ETK Introduction: The potential connection of these three stories to this website is that many of the groups with access to the watchlists may in fact be universities and medical facilities who are using “watchlisted individuals” as non-consensual human experimentees.
I. Judge orders feds to list private groups receiving watchlist
By MATTHEW BARAKAT –
2/22/19 1:11 PM
ALEXANDRIA, Va. — A federal magistrate on Friday ordered the government to disclose to him and to plaintiffs’ attorneys a list of private organizations that receive access to the government’s list of known or suspected terrorists.
Judge John Anderson issued the ruling at the conclusion of a hearing in U.S. District Court in Alexandria which he angrily questioned government lawyers about their failure to previously disclose that hundreds of private entities like universities and hospitals receive access to the list.
The government admitted earlier this month in a court filing that private groups like universities and hospitals receive access to the list, after denying in previous court hearings and depositions that they do.

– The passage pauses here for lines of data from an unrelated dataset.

import Literature.NumberTheory.Sieve.SmoothTwistedSaddle
import HarnessLib

/-!
# The twisted saddle point in the range `(log x)^4 ≤ y ≤ exp((log x)^{1/5})`

Topic `Literature/NumberTheory/Sieve`; a PROVED file toward
`Literature.NumberTheory.DiophantineGeometry.XYZUpperHalf` ([Harper2016, Cor. 1], smoothed major
arc `q = 1`). We verify the hypotheses of `TwistedWeight.norm_twistedSum_sub_main_le_param` in the
range `(log x)^4 ≤ y ≤ exp((log x)^{1/5})` (`twist_range`: the window `τ = 100/√φ₂`, the decay of
`ζ(α+it, y)/ζ(α, y)` from Chebyshev / Brun–Titchmarsh), and deduce the major-arc asymptotic

`scaledSum_main_term`: for every `ε > 0`, all large `x`, `(log x)^4 ≤ y ≤ exp((log x)^{1/5})`,
`1 ≤ Λ`, `Λ⁸ ≤ y`, `1 ≤ e ≤ (log x)^{100}` and `|λ| ≤ Λ`:
`‖∑_{n ∈ S(x/e, y)} W_λ(n/(x/e)) − e^{−α} 𝓜 Ŵ_λ(α)‖ ≤ e^{−α}(ε + e^{−66}) 𝓜/(1 + |λ|)`,
`𝓜 = x^α ζ(α,y)/√(2π φ₂(α,y))`, `α = α(x, y)` (the SAME saddle point for all scales `x/e`);
`twistedSum_main_term` is the case `e = 1`.

## References

* A. J. Harper, Compositio Math. 152 (2016), §5 [Harper2016].
* A. Hildebrand, G. Tenenbaum, Trans. AMS 296 (1986), §4 [HildebrandTenenbaum1986].
-/

noncomputable section

open Real Complex MeasureTheory Set Filter
open scoped FourierTransform Topology

namespace Literature.NumberTheory.Sieve

namespace TwistedWeight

A government lawyer said the oversight was a mistake and there was no intention to deceive.
“We didn’t catch that one,” government lawyer Antonia Konkoly said of the misstatements about the list, noting that the watchlist administration is “a very broad operation.”
The Council on American-Islamic Relations is challenging the watchlist’s constitutionality. It says innocent Muslims are placed on the list by mistake and suffer numerous consequences as a result.

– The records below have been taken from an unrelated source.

/-!
# N15 = NE2 — PROGRAMME Q, part (Q-6a): THE CONSTRUCTED AVERAGING PERTURBATION FAMILY OF dag-n15-c's `Q(U)` — `D := Q_{T(A′)} − Q⊗1`, `E := Q*_{T(A′)} − Q*⊗1` at both spacings — AND ITS FOUR
# SIZE ROWS in (Q-3)'s displayed shape `K_D·(c₃₅L^mα₀)·e^{−ρd}` ([B9] (3.81): `|F_{2,j}(A)A′| ≤ O(1)α₁Q″_j|A′|`), from n15-c∕181∕182∕187a BY NAME
# (dag-n15-a g31, FILE (Q-6a); node N15 = NE2; `--supports stmt-QuantumFields-27366 --as helper`, count-neutral; 6 plumbing defs + theorems; imports n15-c∕187a)

WHY.  (Q-3)∕(Q-4)∕(Q-5)∕(∂-2) prove the site∕unit layers and the all-live knit for EVERY averaging-perturbation family with DISPLAYED rows `hfam`.  dag-n15-c g21 CONSTRUCTED the covariant
averaging: 181 `qvCov M n T`∕`qvCovAdj` (main term (125) of [5] (124): block-line averages with the transports `cvaPath T` along staircase+line contours; `qvCov_one = tensorId ι (qvRe M n)`),
182 `hasMaj_qvCov_sub_one`∕`hasMaj_qvCovAdj_sub_one` (`Q(U) − Q(1) ≤ ((1+ρ_T)^{(d+2)n} − 1)e^{ρ′}e^{−ρ′d}` once every transporter is `ρ_T`-close to `1` in rows∕columns), 187a
`sf_rows∕cols_cvT_exp_sub_one_le` (for `T = cvT e (e^{ηA})`, skew `A` with `‖A‖ ≤ r_A`: `ρ_T = |ι|·κ_e·2√m·√m·(e^{ηr_A} − 1)`).  This file NAMES the family at dag-n15-c's small-field
pair (`T_c(A′) = cvT e (e^{ηĀ′})`, `Ā′` the block mean, coarse; `T_f(A′) = cvT e (e^{η′A′})`, fine) and proves the four SIZE rows of `hfam` with `K_D` LINEAR in `r_A = c₃₅L^mα₀` in the window
`r_A ≤ 1`: `(1+ρ_T)^{(d+2)n} − 1 ≤ (d+2)nρ_T·e^{(d+2)nρ_T}` and `nη = 1` turn the exponential of 182 into `K·r_A` (§1).  The two COMPARISON rows (184a∕184b + 185c) are (Q-6b).

WHAT.  §1 scalar: (private `exp_sub_one_le_mul_exp`), `pow_sub_one_le_mul_exp`, §1b ★ `l2_opNorm_le_frobeniusNorm` (`‖M‖_{op} ≤ ‖M‖_F`: the class `Reg335` is Frobenius, 187a's letter is
L²-operator), ★ `transport_size_le` (`((1+ρ_T)^{(d+2)n} − 1) ≤ K_Q·r_A` from `ρ_T ≤ C(e^{ηr_A} − 1)`, `nη = 1`, `η ≤ 1`, `0 ≤ r_A ≤ 1`, with
`K_Q := (d+2)·C·e·e^{(d+2)·C·e}`).  §2 defs `qTc`∕`qTf` (transporter data), `qDc`∕`qEc`∕`qDf`∕`qEf` (the family); `qDc_eq`∕`qEc_eq`∕`qDf_eq`∕`qEf_eq` (= `qvCov T − qvCov 1` etc., by `qvCov_one`).
§3 ★★ `hasMaj_qDc`, `hasMaj_qEc`, `hasMaj_qDf`, `hasMaj_qEf`: under `Reg335 c₃₅ α₀ A′` with `c₃₅L^mα₀ ≤ 1`, at every rate `ρ ≥ 0`, the four size rows with the constant
`K_Q(d, |ι|κ_e2√m√m)·e^{ρ}·(c₃₅L^mα₀)`.

HONEST FRAMING ∕ LIMITS.  Bookkeeping over dag-n15-c's constructed objects and letters (their MODEL reading: main term (125) of (124) only — the `O(L²α₀)` remainder terms of (124) omitted;
one-level staircase contours; global small-field gauge); no layer of NE2 proved here; NOT [B9] (3.78)–(3.81) AS PRINTED (the print's `F_{2,j}` is the full (124)'s); N15 stays DISCHARGED OF RECORD
AS CONSUMED (U-blind v7 pin, p687738), nothing re-claimed, no count moved; finite 𝕋⁴ per index — NOT ℝ⁴ ∕ OS ∕ mass gap ∕ Clay.  Six plumbing `def`s ⇒ review ∕ audit lane.  No `sorry`,
`instance`, `notation`, `set_option`; standard axioms.
[cite: Balaban1985BackgroundPropagators, (3.78)–(3.81) p.406, (3.13)–(3.15) pp.392–393, (3.35) p.396; Balaban1985Averaging, (125)–(126) p.36 (main term), (139)–(143) p.39; Balaban1984PropagatorsI, (1.18) p.20]
-/

noncomputable section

The government also revised its estimate of how many private groups get access to the list, from more than 1,400 to fewer than 700.
Konkoly, the government’s lawyer, said the initial estimate given earlier this month of 1,441 contained numerous duplicates. She said it’s hard to determine an exact number because many of the private entities have similar names, and some of the recordkeeping goes back to “before the age of modern computing.”
CAIR’s lawyers have long suspected that the list is disseminated much more widely than the government has acknowledged. The broad terror watchlist contains hundreds of thousands of names; the much smaller no-fly list is culled from the watchlist.
CAIR’s lawsuit is filed on behalf of Muslim clients who say they have not only suffered travel consequences as a result of placement on the list but also difficulty in processing financial transactions and interactions with law enforcement.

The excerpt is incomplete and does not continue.